■ **What is required**: Although the data below holds other lines too, output only those from the line with "ONE reference region" up to and including the line with "LIST is the", exactly as they appear.
***** Exercise material
import Summits.ABC.IUTFork.Cor312LogKummerRoute2
import Summits.ABC.IUTFork.Cor312IndVolumeInvariance
import Summits.ABC.IUTFork.Cor312IndVolumeReal
import Summits.ABC.IUTFork.Cor312ThetaAdmReal
import HarnessLib

/-!
# [IUTchIII] Cor. 3.12 — TEAM B CAPSTONE: the printed Statement from the typed Theorem 3.11, instance
# data, and ONE residual comparison

Record-only file (D-0012) of the abc-iut cell (Cor. 3.12 strategy TEAM B «estimate / log-Kummer» of
HUMAN RULING D-0067 (3); seat abc-iut-c312-12 = B2, composing per abc-iut-c312-11's 00:04Z assignment);
TAKES NO SIDE. The TEAM B ledger after rows B-1…B-4 (c312-11's two-layer route p411119/p411632/p411648;
B2's criteria p411395/p411464/p411624/p412063/p412682/p413177):

`teamB_capstone_of_latticeRealisations` — **the printed `Statement` of Cor. 3.12 follows in the kernel
from**:

1. the WHOLE typed Theorem 3.11 (`FullSituation.Statement` = (i) ∧ (ii) ∧ (iii), abc-iut-c312-1's
   author-terms interfaces — in particular (ii) (a) `KummerA` is consumed through c312-11's layer 2);
2. INSTANCE DATA of single-Haar-container type, all of it of the shape the real instantiations carry:
   container readings of the mono-analytic log-volume/admissibility (`Thm311LogvolInvariance`), the
   (Ind1)/(Ind2) generator families and the Kummer isomorphisms realised by homeomorphisms mapping SOME
   integral structure onto itself (Dupuy–Hilado §4.7/§4.9, [IUTchIII] Prop. 3.1 (ii); witnesses at the
   Dupuy–Hilado shells: `Cor312IndVolumeReal`), the Kummer images of the Θ-pilot object realised from
   ONE reference region of positive finite volume ([IUTchIII] Prop. 3.9 (i)), monotonicity, the
   (Ind3)-region data (admissible, finitely supported, nonempty) and the Corollary's own finiteness
   clause `ThetaFinite`;
3. **`QFrobEqualityAt P 0`** — the ONE residual input: the (xi-g) sentence as printed ("two
   tautologically equivalent ways to compute the log-volume of the `q`-pilot object at `(1,0)`",
   kurims p. 184 l. 30–34), at the gluing position, holomorphic side. This is the gap row
   G-c312-11-1 of `plan/GAP-LEDGER.md`; whether it follows from the frozen FACT LIST is the
   adjudication — NOTHING here asserts it.

Proof = composition of landed pieces, no new mathematics: B2's
`ind_adm_iff_and_logvolInvariant_of_latticeRealisations` (p411395) feeds c312-11's
`bridgeHyps_of_generators` (p411632) for the bridge hypotheses; B2's
`thetaRegionsAdm_of_latticeRealisations` (p413177) discharges `ThetaRegionsAdm`; c312-11's
`qFrobComparison_of_equalityAt` + `statement_of_thm311` (p411648) close the route. Satisfiability: the
ROUTE-level hypotheses are witnessed by `Cor312LogKummerRoute2.Checks`'s toy columns; the container
READING hypotheses are of the shape the real instantiations carry (a Haar-container witness is any
nonarchimedean local field with its integral structure — `LogShellVolumeInvariance`), not re-witnessed
here. A-side kernel gap isolation (`Cor312TeamAGapWitness`) shows clause 3 cannot be dropped. Sources: [IUTchIII] pp. 153–156, 173–186;
Dupuy–Hilado §4.7–4.9. [claim: Mochizuki2012, status: disputed] [cite: DupuyHilado2025, §4.9]
Deliberately NOT here: any assertion of clause 3, the weighted/frames containers (c312-6 g3), the
instance data itself (c312-3 W2-G / c312-5-successor), any judgement on Cor. 3.12.
-/

noncomputable section

open Set
open Literature.IUT.LogVolume

namespace Summit.ABC

namespace IUTFork

namespace Cor312Vol

open Thm311 Cor312 Literature.IUT.LogThetaLattice

variable {T : ThetaIndex} {S'' : FullSituation T} (P : Cor312.Setting S''.toSituation)
variable {W : T.Label → T.VQ → Type*} [∀ j vQ, AddCommGroup (W j vQ)]
  [∀ j vQ, TopologicalSpace (W j vQ)] [∀ j vQ, IsTopologicalAddGroup (W j vQ)]
  [∀ j vQ, MeasurableSpace (W j vQ)] [∀ j vQ, BorelSpace (W j vQ)]
  (Λ : ∀ j vQ, IntegralStructure (W j vQ)) (d : T.Label → T.VQ → ℕ)
  (e : ∀ (j : T.Label) (vQ : T.VQ), S''.L.Packet j vQ → W j vQ)
  (ψ : ℤ → ∀ (j : T.Label) (vQ : T.VQ), W j vQ ≃ₜ+ W j vQ)
  (R : ∀ (j : T.Label) (vQ : T.VQ), Set (S''.L.Packet j vQ))

/-- **TEAM B CAPSTONE** — the printed `Statement` of [IUTchIII] Cor. 3.12 from (1) the whole typed
Theorem 3.11, (2) single-Haar-container instance data (readings; lattice-carrying realisations of the
(Ind1)/(Ind2) families and of the Kummer isomorphisms; one positive-finite reference region;
monotonicity; (Ind3)-region data; `ThetaFinite`), and (3) the ONE residual comparison
`QFrobEqualityAt P 0` (= gap row G-c312-11-1, the printed (xi-g) sentence at the gluing position).
Composition of p411395 + p411632 + p413177 + p411648; nothing asserted.
[claim: Mochizuki2012, status: disputed] -/
theorem teamB_capstone_of_latticeRealisations
    (hlogvol : ∀ (j : T.Label) (vQ : T.VQ) (A : Set (S''.L.Packet j vQ)),
      (S''.toSituation.D P.n).logvol j vQ A =
        (Λ j vQ).normalizedLogVolume (d j vQ) (e j vQ '' A))
    (hAdm : ∀ (j : T.Label) (vQ : T.VQ) (A : Set (S''.L.Packet j vQ)),
      (S''.toSituation.D P.n).Adm j vQ A ↔
        0 < (Λ j vQ).haar (e j vQ '' A) ∧ (Λ j vQ).haar (e j vQ '' A) < ⊤)
    (hInd : ∀ Φ : S''.L.PacketAut, (Φ ∈ S''.L.Ind1Family ∨ Φ ∈ S''.L.Ind2Family) →
      ∀ (j : T.Label) (vQ : T.VQ),
      ∃ (χ : W j vQ ≃ₜ+ W j vQ) (Λ₀ : IntegralStructure (W j vQ)),
        χ '' (Λ₀ : Set (W j vQ)) = (Λ₀ : Set (W j vQ)) ∧ ∀ x, e j vQ (Φ j vQ x) = χ (e j vQ x))
    (hψ : ∀ (m : ℤ) (j : T.Label) (vQ : T.VQ), ∃ Λ₀ : IntegralStructure (W j vQ),
      ψ m j vQ '' (Λ₀ : Set (W j vQ)) = (Λ₀ : Set (W j vQ)))
    (hthetaEq : ∀ (m : ℤ) (i : Fin T.lstar) (vQ : T.VQ),
      e (Setting.labelSucc i) vQ '' P.thetaRegion m (Setting.labelSucc i) vQ =
        ψ m (Setting.labelSucc i) vQ '' (e (Setting.labelSucc i) vQ '' R (Setting.labelSucc i) vQ))
    (hR : ∀ (i : Fin T.lstar) (vQ : T.VQ),
      0 < (Λ (Setting.labelSucc i) vQ).haar
          (e (Setting.labelSucc i) vQ '' R (Setting.labelSucc i) vQ) ∧
        (Λ (Setting.labelSucc i) vQ).haar
          (e (Setting.labelSucc i) vQ '' R (Setting.labelSucc i) vQ) < ⊤)
    (hmono : LogvolMono P)
    (h3adm : ∀ (i : Fin T.lstar) (vQ : T.VQ),
      (S''.toSituation.D P.n).Adm (Setting.labelSucc i) vQ
        (P.thetaRegion3 (Setting.labelSucc i) vQ))
    (h3fin : ∀ i : Fin T.lstar, (Function.support fun vQ =>
      (S''.toSituation.D P.n).logvol (Setting.labelSucc i) vQ
        (P.thetaRegion3 (Setting.labelSucc i) vQ)).Finite)
    (hulne : ∀ (j : T.Label) (vQ : T.VQ), ∀ H ∈ (P.frame j vQ).Hul, H.Nonempty)
    (h3ne : ∀ (i : Fin T.lstar) (vQ : T.VQ),
      (P.thetaRegion3 (Setting.labelSucc i) vQ).Nonempty)
    (hfin : P.ThetaFinite)
    (h311 : S''.Statement)
    (hQ : QFrobEqualityAt (S' := S''.toLatticeSituation) P 0) : P.Statement := by
  have hcrit := (S''.toSituation.D P.n).ind_adm_iff_and_logvolInvariant_of_latticeRealisations
    Λ d e hlogvol hAdm hInd
  have H : BridgeHyps P :=
    bridgeHyps_of_generators P hmono hcrit.1 hcrit.2 h3adm h3fin hulne h3ne hfin
  have hadm : ThetaRegionsAdm P :=
    thetaRegionsAdm_of_latticeRealisations P Λ e ψ R hAdm hψ hthetaEq hR
  exact statement_of_thm311 P H h311 hadm (qFrobComparison_of_equalityAt hQ)

end Cor312Vol

end IUTFork

end Summit.ABC

end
**********
■ **Answer to the problem**:
   ONE reference region of positive finite volume ([IUTchIII] Prop. 3.9 (i)), monotonicity, the
   (Ind3)-region data (admissible, finitely supported, nonempty) and the Corollary's own finiteness
   clause `ThetaFinite`;
3. **`QFrobEqualityAt P 0`** — the ONE residual input: the (xi-g) sentence as printed ("two
   tautologically equivalent ways to compute the log-volume of the `q`-pilot object at `(1,0)`",
   kurims p. 184 l. 30–34), at the gluing position, holomorphic side. This is the gap row
   G-c312-11-1 of `plan/GAP-LEDGER.md`; whether it follows from the frozen FACT LIST is the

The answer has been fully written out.